What the task requires
Please print the entries below exactly, from the line with "have h3 := AffBells23.sum_cdeg_le" through the line with "exact h1.trans (h2.trans h3)", including both of those lines and leaving out all others.

# # #

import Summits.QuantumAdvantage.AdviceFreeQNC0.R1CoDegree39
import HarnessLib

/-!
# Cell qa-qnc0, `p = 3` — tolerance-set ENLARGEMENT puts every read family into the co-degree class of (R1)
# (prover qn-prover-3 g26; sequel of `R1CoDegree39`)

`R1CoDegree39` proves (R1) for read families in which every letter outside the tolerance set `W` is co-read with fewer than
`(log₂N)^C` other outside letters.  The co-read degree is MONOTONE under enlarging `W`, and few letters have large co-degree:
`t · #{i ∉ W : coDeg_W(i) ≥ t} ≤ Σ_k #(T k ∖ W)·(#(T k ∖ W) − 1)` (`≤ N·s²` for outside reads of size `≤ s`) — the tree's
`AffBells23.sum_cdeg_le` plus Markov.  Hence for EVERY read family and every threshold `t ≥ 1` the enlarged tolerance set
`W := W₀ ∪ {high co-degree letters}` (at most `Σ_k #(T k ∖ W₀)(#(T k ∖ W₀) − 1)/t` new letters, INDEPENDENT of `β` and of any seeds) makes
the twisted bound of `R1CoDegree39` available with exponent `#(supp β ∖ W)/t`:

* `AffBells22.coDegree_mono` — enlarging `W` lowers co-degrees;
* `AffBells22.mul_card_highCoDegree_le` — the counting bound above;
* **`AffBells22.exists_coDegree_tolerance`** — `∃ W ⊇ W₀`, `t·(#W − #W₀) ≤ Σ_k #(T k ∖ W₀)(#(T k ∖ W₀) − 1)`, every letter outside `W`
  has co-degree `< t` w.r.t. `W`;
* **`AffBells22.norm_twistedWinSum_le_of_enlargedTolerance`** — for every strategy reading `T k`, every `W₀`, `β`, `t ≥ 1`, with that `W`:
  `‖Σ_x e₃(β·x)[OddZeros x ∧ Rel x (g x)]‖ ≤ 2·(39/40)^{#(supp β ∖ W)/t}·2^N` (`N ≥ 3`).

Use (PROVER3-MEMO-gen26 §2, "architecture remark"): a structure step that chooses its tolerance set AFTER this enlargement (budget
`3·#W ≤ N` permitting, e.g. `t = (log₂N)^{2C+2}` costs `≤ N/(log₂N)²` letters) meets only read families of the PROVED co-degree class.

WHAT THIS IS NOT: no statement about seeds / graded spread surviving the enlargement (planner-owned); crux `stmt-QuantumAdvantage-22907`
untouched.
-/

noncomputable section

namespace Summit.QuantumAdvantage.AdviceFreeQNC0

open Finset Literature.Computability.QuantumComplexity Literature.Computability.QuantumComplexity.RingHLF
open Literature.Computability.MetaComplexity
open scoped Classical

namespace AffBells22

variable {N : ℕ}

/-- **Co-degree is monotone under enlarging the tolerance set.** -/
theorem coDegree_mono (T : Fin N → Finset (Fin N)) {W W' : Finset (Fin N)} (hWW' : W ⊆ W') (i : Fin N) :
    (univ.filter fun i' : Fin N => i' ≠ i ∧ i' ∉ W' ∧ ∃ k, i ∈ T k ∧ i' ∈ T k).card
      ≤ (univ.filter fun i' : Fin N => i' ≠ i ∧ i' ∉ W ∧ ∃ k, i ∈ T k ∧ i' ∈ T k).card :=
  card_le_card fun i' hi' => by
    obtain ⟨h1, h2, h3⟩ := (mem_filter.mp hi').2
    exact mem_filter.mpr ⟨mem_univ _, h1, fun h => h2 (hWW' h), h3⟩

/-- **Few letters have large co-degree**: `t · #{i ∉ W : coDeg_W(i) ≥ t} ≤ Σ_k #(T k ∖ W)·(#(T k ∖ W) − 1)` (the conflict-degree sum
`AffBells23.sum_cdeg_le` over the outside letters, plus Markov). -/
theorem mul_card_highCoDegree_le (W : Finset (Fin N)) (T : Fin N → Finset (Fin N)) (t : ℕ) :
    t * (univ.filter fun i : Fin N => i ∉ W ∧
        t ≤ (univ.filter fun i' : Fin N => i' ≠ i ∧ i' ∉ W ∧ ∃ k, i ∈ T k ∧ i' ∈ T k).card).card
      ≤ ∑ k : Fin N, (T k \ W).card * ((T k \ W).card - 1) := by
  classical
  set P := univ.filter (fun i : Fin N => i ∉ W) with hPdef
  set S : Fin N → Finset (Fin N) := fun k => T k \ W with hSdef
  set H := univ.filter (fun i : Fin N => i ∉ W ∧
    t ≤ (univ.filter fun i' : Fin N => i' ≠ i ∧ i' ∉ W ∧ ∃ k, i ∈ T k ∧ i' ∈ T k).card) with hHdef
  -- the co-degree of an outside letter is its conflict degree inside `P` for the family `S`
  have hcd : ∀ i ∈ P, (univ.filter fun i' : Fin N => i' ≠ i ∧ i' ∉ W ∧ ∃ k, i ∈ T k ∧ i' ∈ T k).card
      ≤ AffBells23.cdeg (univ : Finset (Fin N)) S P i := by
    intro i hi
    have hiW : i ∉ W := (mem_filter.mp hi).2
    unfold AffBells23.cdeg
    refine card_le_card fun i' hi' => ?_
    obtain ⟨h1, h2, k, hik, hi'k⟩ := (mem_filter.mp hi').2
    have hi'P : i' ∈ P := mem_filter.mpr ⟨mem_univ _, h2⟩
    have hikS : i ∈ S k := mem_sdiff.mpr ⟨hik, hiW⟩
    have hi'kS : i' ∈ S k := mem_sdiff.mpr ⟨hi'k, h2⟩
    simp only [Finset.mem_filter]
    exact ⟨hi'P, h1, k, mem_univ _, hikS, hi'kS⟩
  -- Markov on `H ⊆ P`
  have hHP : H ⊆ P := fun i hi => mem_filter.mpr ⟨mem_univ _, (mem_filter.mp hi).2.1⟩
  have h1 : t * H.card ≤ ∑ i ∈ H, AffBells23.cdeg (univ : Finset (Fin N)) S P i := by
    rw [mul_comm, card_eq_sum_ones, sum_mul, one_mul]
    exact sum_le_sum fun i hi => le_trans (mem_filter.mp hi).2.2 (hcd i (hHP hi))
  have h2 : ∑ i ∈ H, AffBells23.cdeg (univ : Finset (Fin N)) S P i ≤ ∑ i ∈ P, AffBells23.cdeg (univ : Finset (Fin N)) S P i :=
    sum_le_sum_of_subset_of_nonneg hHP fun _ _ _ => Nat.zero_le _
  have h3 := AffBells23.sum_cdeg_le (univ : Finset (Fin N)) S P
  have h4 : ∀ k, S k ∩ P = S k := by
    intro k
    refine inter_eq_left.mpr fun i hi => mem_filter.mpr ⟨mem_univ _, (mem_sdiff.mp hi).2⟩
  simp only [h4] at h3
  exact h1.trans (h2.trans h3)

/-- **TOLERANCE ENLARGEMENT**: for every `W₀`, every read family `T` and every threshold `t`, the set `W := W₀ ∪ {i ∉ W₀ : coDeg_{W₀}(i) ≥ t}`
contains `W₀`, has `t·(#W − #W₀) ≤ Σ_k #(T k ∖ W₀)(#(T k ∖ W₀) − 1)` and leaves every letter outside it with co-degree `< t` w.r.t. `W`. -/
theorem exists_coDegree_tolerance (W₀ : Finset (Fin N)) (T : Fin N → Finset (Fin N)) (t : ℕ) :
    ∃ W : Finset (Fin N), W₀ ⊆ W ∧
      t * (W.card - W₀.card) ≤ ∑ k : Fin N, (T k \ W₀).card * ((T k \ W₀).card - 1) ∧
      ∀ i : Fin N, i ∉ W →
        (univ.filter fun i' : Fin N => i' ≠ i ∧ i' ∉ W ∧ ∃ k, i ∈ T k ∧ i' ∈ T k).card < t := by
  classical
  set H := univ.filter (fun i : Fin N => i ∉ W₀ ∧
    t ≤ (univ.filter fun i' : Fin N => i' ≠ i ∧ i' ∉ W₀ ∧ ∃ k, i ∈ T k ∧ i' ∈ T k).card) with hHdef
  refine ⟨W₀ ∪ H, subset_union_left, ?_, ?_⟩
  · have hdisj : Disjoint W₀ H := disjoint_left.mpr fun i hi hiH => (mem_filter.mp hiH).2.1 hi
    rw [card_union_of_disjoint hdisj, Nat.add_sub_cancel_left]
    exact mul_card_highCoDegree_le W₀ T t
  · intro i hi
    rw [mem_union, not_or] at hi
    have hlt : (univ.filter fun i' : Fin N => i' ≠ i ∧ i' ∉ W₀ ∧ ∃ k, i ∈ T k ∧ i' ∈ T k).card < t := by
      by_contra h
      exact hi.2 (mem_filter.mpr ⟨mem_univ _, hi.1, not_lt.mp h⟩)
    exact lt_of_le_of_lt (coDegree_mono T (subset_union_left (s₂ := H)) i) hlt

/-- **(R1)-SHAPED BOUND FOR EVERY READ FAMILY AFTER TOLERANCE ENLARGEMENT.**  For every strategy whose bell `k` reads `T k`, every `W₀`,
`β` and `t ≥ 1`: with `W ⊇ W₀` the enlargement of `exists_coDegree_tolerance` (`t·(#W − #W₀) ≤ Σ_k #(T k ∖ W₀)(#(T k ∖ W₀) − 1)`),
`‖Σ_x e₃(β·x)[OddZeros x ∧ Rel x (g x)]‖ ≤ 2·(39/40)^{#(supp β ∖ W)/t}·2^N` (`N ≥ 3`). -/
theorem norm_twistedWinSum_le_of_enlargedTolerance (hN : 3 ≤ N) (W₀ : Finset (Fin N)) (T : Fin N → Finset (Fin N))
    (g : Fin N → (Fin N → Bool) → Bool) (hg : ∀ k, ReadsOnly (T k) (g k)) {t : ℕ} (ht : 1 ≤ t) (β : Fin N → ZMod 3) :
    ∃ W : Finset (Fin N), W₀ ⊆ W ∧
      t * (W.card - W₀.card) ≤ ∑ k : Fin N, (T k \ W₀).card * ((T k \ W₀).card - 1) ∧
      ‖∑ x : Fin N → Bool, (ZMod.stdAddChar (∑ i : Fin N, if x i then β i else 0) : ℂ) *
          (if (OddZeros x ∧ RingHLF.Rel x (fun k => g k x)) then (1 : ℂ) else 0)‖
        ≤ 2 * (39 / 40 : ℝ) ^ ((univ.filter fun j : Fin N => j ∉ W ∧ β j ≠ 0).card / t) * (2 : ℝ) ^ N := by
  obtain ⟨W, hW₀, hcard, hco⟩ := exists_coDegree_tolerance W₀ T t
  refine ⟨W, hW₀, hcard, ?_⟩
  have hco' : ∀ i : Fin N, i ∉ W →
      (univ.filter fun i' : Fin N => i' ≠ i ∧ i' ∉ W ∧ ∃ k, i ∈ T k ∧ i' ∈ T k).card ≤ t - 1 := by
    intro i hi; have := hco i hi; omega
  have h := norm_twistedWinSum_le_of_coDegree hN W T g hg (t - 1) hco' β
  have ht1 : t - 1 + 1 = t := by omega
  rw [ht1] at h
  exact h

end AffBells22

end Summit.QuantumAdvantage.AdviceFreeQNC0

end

# # #

Answer for the task
  have h3 := AffBells23.sum_cdeg_le (univ : Finset (Fin N)) S P
  have h4 : ∀ k, S k ∩ P = S k := by
    intro k
    refine inter_eq_left.mpr fun i hi => mem_filter.mpr ⟨mem_univ _, (mem_sdiff.mp hi).2⟩
  simp only [h4] at h3
  exact h1.trans (h2.trans h3)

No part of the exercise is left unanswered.